* **Exercise aim**: In the records that follow, the lines from the one containing "seat 0: explicit" to the one containing "implies a POLYNOMIAL", inclusive, are to be given again exactly.

Saved data entries:

import Summits.RiemannHypothesis.RiemannHypothesis.Theses.IntegerScrew
import Summits.RiemannHypothesis.RiemannHypothesis.Theorems.WeilCombCombSubcritical
import Summits.RiemannHypothesis.RiemannHypothesis.Theorems.WeilCombCombHelsonBound
import Summits.RiemannHypothesis.RiemannHypothesis.Theorems.IntegerScrewScrewPolyFloorCombDominated
import Summits.RiemannHypothesis.RiemannHypothesis.Theorems.IntegerScrewScrewPolyFloorBump
import Summits.RiemannHypothesis.RiemannHypothesis.Theorems.IntegerScrewScrewPolyFloorShadow
import Summits.RiemannHypothesis.RiemannHypothesis.Theorems.IntegerScrewScrewPolyFloorEndgame
import HarnessLib

/-!
# Route IntegerScrew — `FloorOfRH` (item stmt-RiemannHypothesis-15762): RH ⇒ the polynomial floor

THE FLOOR LAW UNDER RH, assembled along line `weil_comb_floor` of crux `ScrewPolyFloor`
(stmt-RiemannHypothesis-15757; composition `FloorOfRH_of` of
`Cruxes/ScrewPolyFloor/Lines/weil_comb_floor.lean`, here with the line's objects inlined):

* one admissible bump `φ` (`stub_bumpWitness`, seat 1);
* WeilComb's PROVED analytic reduction of the Weil form of the log-integer comb
  `g = Σ_{m ≤ M} y_m ε⁻¹ φ((· − log m)/ε)` (`WeilCombSubcritical.analyticReduction`): for `8εM ≤ 1`,
  `Re Q(g) ≥ ε⁻¹‖φ‖₂²[(log(1/ε) − C)‖y‖² − Helson_Λ(y) − ε·shadow(y)]`;
* the Helson bound `Helson_Λ(y) ≤ (log M + 1)‖y‖²` (`combHelsonBound_proof`, PROVED) and the shadow
  budget `shadow(y) ≤ 12M²‖y‖²` (`stub_shadowBudget`, seat 1);
* under RH the domination `Re Q(g) ≤ ‖φ'‖₁'² ε⁻² · (y·S_M·y)` (`stub_combDominated`, seat 0: explicit
  formula + comb transform + one integration by parts + the Gram expansion of the screw form);
* the parameter choice `ε = M^{−K}` (`stub_endgameComb`, seat 1).

With `y = (−Σ_{m≥2} x_m, x_2, …, x_M)` (so `Σ y = 0` and the screw form of `y` on `{2..M}` is that
of `x`), this gives `c M^{−A} Σ_{m≥2} x_m² ≤ c M^{−A}‖y‖² ≤ x·S_M·x`.  Axioms: standard.
-/

-- `Summit.RiemannHypothesis.RiemannHypothesis.…` duplicates `RiemannHypothesis` BY DESIGN (D-0017).
set_option linter.dupNamespace false

noncomputable section

namespace Summit.RiemannHypothesis.RiemannHypothesis.Theorems

open Literature.NumberTheory.LFunctions
open scoped BigOperators ComplexConjugate
open Finset

/-- **`FloorOfRH`** (route IntegerScrew, item stmt-RiemannHypothesis-15762): the Riemann hypothesis
implies a POLYNOMIAL floor for the screw-kernel Gram matrices on the logarithms of the integers —
there are `A` and `c > 0` with `c M^{−A} Σ_{2≤m≤M} x_m² ≤ Σ_{2≤m,m'≤M} G(log m, log m') x_m x_m'`
for all `M` and all real `x`. -/
theorem floorOfRH_proof :
    Summit.RiemannHypothesis.RiemannHypothesis.Theses.IntegerScrew.FloorOfRH := by
  intro hRH
  obtain ⟨φ, hφ, hsupp, hN, hB⟩ := IntegerScrewScrewPolyFloor.stub_bumpWitness
  obtain ⟨C, hC⟩ :=
    Summit.RiemannHypothesis.RiemannHypothesis.Theorems.WeilCombSubcritical.analyticReduction
  obtain ⟨K, A, c, hc, hK⟩ := IntegerScrewScrewPolyFloor.stub_endgameComb C (weilNorm2Sq φ)
    (weilL1 (deriv φ) ^ 2) hN (by positivity)
  refine ⟨A, c, hc, fun M x => ?_⟩
  rcases lt_or_ge M 2 with hM | hM
  · have hE : Finset.Icc 2 M = ∅ := Finset.Icc_eq_empty (by omega)
    simp [hE]
  classical
  obtain ⟨h8, hmain⟩ := hK M hM
  have hM1 : 1 ≤ M := by omega
  -- the parameter
  set ε : ℝ := ((M : ℝ) ^ K)⁻¹ with hεdef
  have hε : 0 < ε := by rw [hεdef]; positivity
  -- the test vector with vanishing sum
  set y : ℕ → ℝ := fun m => if m = 1 then -∑ k ∈ Finset.Icc 2 M, x k else x m with hydef
  have hsplit : Finset.Icc 1 M = insert 1 (Finset.Icc 2 M) := by
    ext k
    simp only [Finset.mem_Icc, Finset.mem_insert]
    omega
  have h1notin : (1 : ℕ) ∉ Finset.Icc 2 M := by simp
  have hyx : ∀ k ∈ Finset.Icc 2 M, y k = x k := by
    intro k hk
    have hk1 : k ≠ 1 := by
      simp only [Finset.mem_Icc] at hk
      omega
    simp [hydef, hk1]
  have hy1 : y 1 = -∑ k ∈ Finset.Icc 2 M, x k := by simp [hydef]
  have hsum0 : ∑ m ∈ Finset.Icc 1 M, y m = 0 := by
    rw [hsplit, Finset.sum_insert h1notin, Finset.sum_congr rfl hyx, hy1]
    ring
  -- the four analytic inputs
  have h8' : 8 * ε * M ≤ 1 := by rw [hεdef]; exact h8
  have hR := hC φ hφ hsupp ε hε M (fun m => ((y m : ℝ) : ℂ)) hM1 h8'
  have hD := IntegerScrewScrewPolyFloor.stub_combDominated hRH φ hφ M ε y hM1 hε hsum0
  have hHel0 := Summit.RiemannHypothesis.RiemannHypothesis.Theorems.combHelsonBound_proof
  unfold Summit.RiemannHypothesis.RiemannHypothesis.Theses.WeilComb.CombHelsonBound at hHel0
  have hHel := hHel0 M (fun m => ((y m : ℝ) : ℂ)) hM1
  have hSh := IntegerScrewScrewPolyFloor.stub_shadowBudget M y hM1
  -- names for the atoms
  set N : ℝ := weilNorm2Sq φ with hNdef
  set B : ℝ := weilL1 (deriv φ) ^ 2 with hBdef
  set L : ℝ := ∑ m ∈ Finset.Icc 1 M, ‖((y m : ℝ) : ℂ)‖ ^ 2 with hLdef
  set H : ℝ := 2 * (∑ m ∈ Finset.Icc 1 M, ∑ n ∈ Finset.Icc 1 (M / m),
    ((ArithmeticFunction.vonMangoldt n : ℝ) : ℂ) / (Real.sqrt n : ℂ) * ((y (n * m) : ℝ) : ℂ) *
      conj ((y m : ℝ) : ℂ)).re with hHdef
  set Sh : ℝ := 5 * (∑ m ∈ Finset.Icc 1 M, ‖((y m : ℝ) : ℂ)‖ / Real.sqrt m) *
      (∑ m ∈ Finset.Icc 1 M, ‖((y m : ℝ) : ℂ)‖ * Real.sqrt m) +
    2 * (∑ m ∈ Finset.Icc 1 M, ∑ m' ∈ (Finset.Icc 1 M).erase m,
      ‖((y m : ℝ) : ℂ)‖ * ‖((y m' : ℝ) : ℂ)‖ / |Real.log m - Real.log m'|) +
    2 * (∑ m ∈ Finset.Icc 1 M, ‖((y m : ℝ) : ℂ)‖) ^ 2 with hShdef
  set Q : ℝ := (weilQuadratic (fun x : ℝ => ∑ m ∈ Finset.Icc 1 M,
    ((y m : ℝ) : ℂ) * ((ε : ℂ)⁻¹ * φ ((x - Real.log (m : ℝ)) / ε)))).re with hQdef
  set SF : ℝ := ∑ m ∈ Finset.Icc 2 M, ∑ m' ∈ Finset.Icc 2 M,
    zetaScrewKernel (Real.log m) (Real.log m') * (y m * y m') with hSFdef
  have hL0 : 0 ≤ L := Finset.sum_nonneg fun m _ => sq_nonneg _
  have hεN : 0 ≤ ε⁻¹ * N := mul_nonneg (inv_nonneg.2 hε.le) hN.le
  -- the inputs in the named shape (definitional)
  have hR' : ε⁻¹ * N * ((Real.log (1 / ε) - C) * L - H - ε * Sh) ≤ Q := hR
  have hD' : Q ≤ B * ε⁻¹ ^ 2 * SF := hD
  have hHel' : H ≤ (Real.log M + 1) * L := hHel
  have hSh' : Sh ≤ 12 * (M : ℝ) ^ 2 * L := hSh
  -- monotonicity inside the bracket
  have hmono : ε⁻¹ * N *
      (L * (Real.log (1 / ε) - C - (Real.log M + 1) - ε * (12 * (M : ℝ) ^ 2))) ≤
      ε⁻¹ * N * ((Real.log (1 / ε) - C) * L - H - ε * Sh) := by
    apply mul_le_mul_of_nonneg_left _ hεN
    have a2 : ε * Sh ≤ ε * (12 * (M : ℝ) ^ 2 * L) := mul_le_mul_of_nonneg_left hSh' hε.le
    have e1 : L * (Real.log (1 / ε) - C - (Real.log M + 1) - ε * (12 * (M : ℝ) ^ 2)) =
        (Real.log (1 / ε) - C) * L - (Real.log M + 1) * L - ε * (12 * (M : ℝ) ^ 2 * L) := by
      ring
    rw [e1]
    linarith
  have key : ε⁻¹ * N *
      (L * (Real.log (1 / ε) - C - (Real.log M + 1) - ε * (12 * (M : ℝ) ^ 2))) ≤
      B * ε⁻¹ ^ 2 * SF :=
    le_trans (le_trans hmono hR') hD'
  -- the screw form and the squares in the `x` variables
  have hQx : SF = ∑ m ∈ Icc 2 M, ∑ m' ∈ Icc 2 M,
      zetaScrewKernel (Real.log m) (Real.log m') * (x m * x m') := by
    rw [hSFdef]
    exact Finset.sum_congr rfl fun m hm => Finset.sum_congr rfl fun m' hm' => by
      rw [hyx m hm, hyx m' hm']
  have hsqy : ∑ k ∈ Icc 2 M, x k ^ 2 = ∑ k ∈ Icc 2 M, y k ^ 2 :=
    Finset.sum_congr rfl fun k hk => by rw [hyx k hk]
  have hsq : ∑ m ∈ Icc 2 M, x m ^ 2 ≤ L := by
    rw [hsqy, hLdef]
    have hsub : Icc 2 M ⊆ Icc 1 M := by
      intro k hk
      simp only [Finset.mem_Icc] at hk ⊢
      omega
    have e : ∀ m, ‖((y m : ℝ) : ℂ)‖ ^ 2 = y m ^ 2 := fun m => by
      rw [Complex.norm_real, Real.norm_eq_abs, sq_abs]
    simp_rw [e]
    exact Finset.sum_le_sum_of_subset_of_nonneg hsub fun m _ _ => sq_nonneg _
  have hcA : 0 ≤ c * (M : ℝ) ^ (-A) :=
    mul_nonneg hc.le (Real.rpow_nonneg (Nat.cast_nonneg M) _)
  have hBε : 0 < B * ε⁻¹ ^ 2 := by positivity
  have hεne : ε ≠ 0 := hε.ne'
  have hBne : B ≠ 0 := by positivity
  set br : ℝ := Real.log (1 / ε) - C - (Real.log M + 1) - ε * (12 * (M : ℝ) ^ 2) with hbr
  have e3 : ε * N / B * br * L = (B * ε⁻¹ ^ 2)⁻¹ * (ε⁻¹ * N * (L * br)) := by
    field_simp
  have e4 : (B * ε⁻¹ ^ 2)⁻¹ * (B * ε⁻¹ ^ 2 * SF) = SF := by
    field_simp
  -- endgame: `c M^{-A} ≤ ε N/B · bracket`
  have hmain' : c * (M : ℝ) ^ (-A) ≤ ε * N / B * br := by
    simpa only [hεdef, hNdef, hBdef, hbr] using hmain
  calc c * (M : ℝ) ^ (-A) * ∑ m ∈ Icc 2 M, x m ^ 2
      ≤ c * (M : ℝ) ^ (-A) * L := mul_le_mul_of_nonneg_left hsq hcA
    _ ≤ ε * N / B * br * L := mul_le_mul_of_nonneg_right hmain' hL0
    _ = (B * ε⁻¹ ^ 2)⁻¹ * (ε⁻¹ * N * (L * br)) := e3
    _ ≤ (B * ε⁻¹ ^ 2)⁻¹ * (B * ε⁻¹ ^ 2 * SF) :=
        mul_le_mul_of_nonneg_left key (inv_nonneg.2 hBε.le)
    _ = SF := e4
    _ = ∑ m ∈ Icc 2 M, ∑ m' ∈ Icc 2 M,
          zetaScrewKernel (Real.log m) (Real.log m') * (x m * x m') := hQx

end Summit.RiemannHypothesis.RiemannHypothesis.Theorems

end
import Summits.ValiantsHypothesis.ValiantsHypothesis.Theorems.ToricFixedPoints.Negative.FormDeborderingPaddedEndIffDc

/-!
# `ToricFixedPoints` / line `form_then_lift`, stub F1: the exact End-window of the padded `G₃`

`paddedG3_mem_endOrbit_iff`: for `m ≥ 4`, `ℓ^{m-3}·G₃(Y) ∈ End(ℂ^{m²})·det_m ↔ 7 ≤ m`
(`dc(G₃) = 7`, `FormDeborderingG3Dc`, through the dictionary `FormDeborderingPaddedEndIffDc`).  So the
`G₃` family is F1-positive outright for every `m ≥ 7` (End-type ⇒ toric, `FormDeborderingEndType`),
excluded for `m ≤ 4` (not even a border point, LMR dual criterion), and can bear on F1 only at
`m ∈ {5, 6}` — where it does so iff `ℓ^{m-3}G₃` is a border point, i.e. iff `bdc(x₁x₂x₃+x₄x₅x₆+x₇x₈x₉) ≤ m`
(open; numerically false at both sizes, kit job j294074).  Supersedes the one-directional
`FormDeborderingG3NotEnd`.  Refuter/theory seat `val-width-5779-d1` (stmt-ValiantsHypothesis-5779).
VP ≠ VNP is not touched.
-/

open MvPolynomial Finset
open Literature.Computability.AlgebraicComplexity

namespace Summit.ValiantsHypothesis.Cruxes.ToricFixedPoints.Negative

/-- **End-window of the padded `G₃`.**  `m ≥ 4`: `ℓ^{m-3}(y₀₀y₁₁y₂₂ + y₀₁y₁₂y₂₀ + y₀₂y₁₀y₂₁) ∈ End·det_m ↔ 7 ≤ m`.
[folklore] -/
theorem paddedG3_mem_endOrbit_iff (m : ℕ) [NeZero m] (hm : 4 ≤ m) :
    let y : Fin 3 → Fin 3 → MvPolynomial (Fin m × Fin m) ℂ :=
      fun a b => X (⟨m - 3 + a, by omega⟩, ⟨m - 3 + b, by omega⟩)
    X ((0 : Fin m), (0 : Fin m)) ^ (m - 3) *
        (y 0 0 * y 1 1 * y 2 2 + y 0 1 * y 1 2 * y 2 0 + y 0 2 * y 1 0 * y 2 1) ∈
      endOrbit (Fin m × Fin m) ℂ (detPoly (Fin m) ℂ) ↔ 7 ≤ m := by
  intro y
  have h := paddedBlock3_mem_endOrbit_iff_dc_le m hm (s := 3) (by omega) _ (G3_isHomogeneous (K := ℂ))
  rw [determinantalComplexity_G3 ℂ] at h
  simp only [map_add, map_mul, aeval_X] at h
  exact h

end Summit.ValiantsHypothesis.Cruxes.ToricFixedPoints.Negative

* **Solved exercise**:
* under RH the domination `Re Q(g) ≤ ‖φ'‖₁'² ε⁻² · (y·S_M·y)` (`stub_combDominated`, seat 0: explicit
  formula + comb transform + one integration by parts + the Gram expansion of the screw form);
* the parameter choice `ε = M^{−K}` (`stub_endgameComb`, seat 1).

With `y = (−Σ_{m≥2} x_m, x_2, …, x_M)` (so `Σ y = 0` and the screw form of `y` on `{2..M}` is that
of `x`), this gives `c M^{−A} Σ_{m≥2} x_m² ≤ c M^{−A}‖y‖² ≤ x·S_M·x`.  Axioms: standard.
-/

-- `Summit.RiemannHypothesis.RiemannHypothesis.…` duplicates `RiemannHypothesis` BY DESIGN (D-0017).
set_option linter.dupNamespace false

noncomputable section

namespace Summit.RiemannHypothesis.RiemannHypothesis.Theorems

open Literature.NumberTheory.LFunctions
open scoped BigOperators ComplexConjugate
open Finset

/-- **`FloorOfRH`** (route IntegerScrew, item stmt-RiemannHypothesis-15762): the Riemann hypothesis
implies a POLYNOMIAL floor for the screw-kernel Gram matrices on the logarithms of the integers —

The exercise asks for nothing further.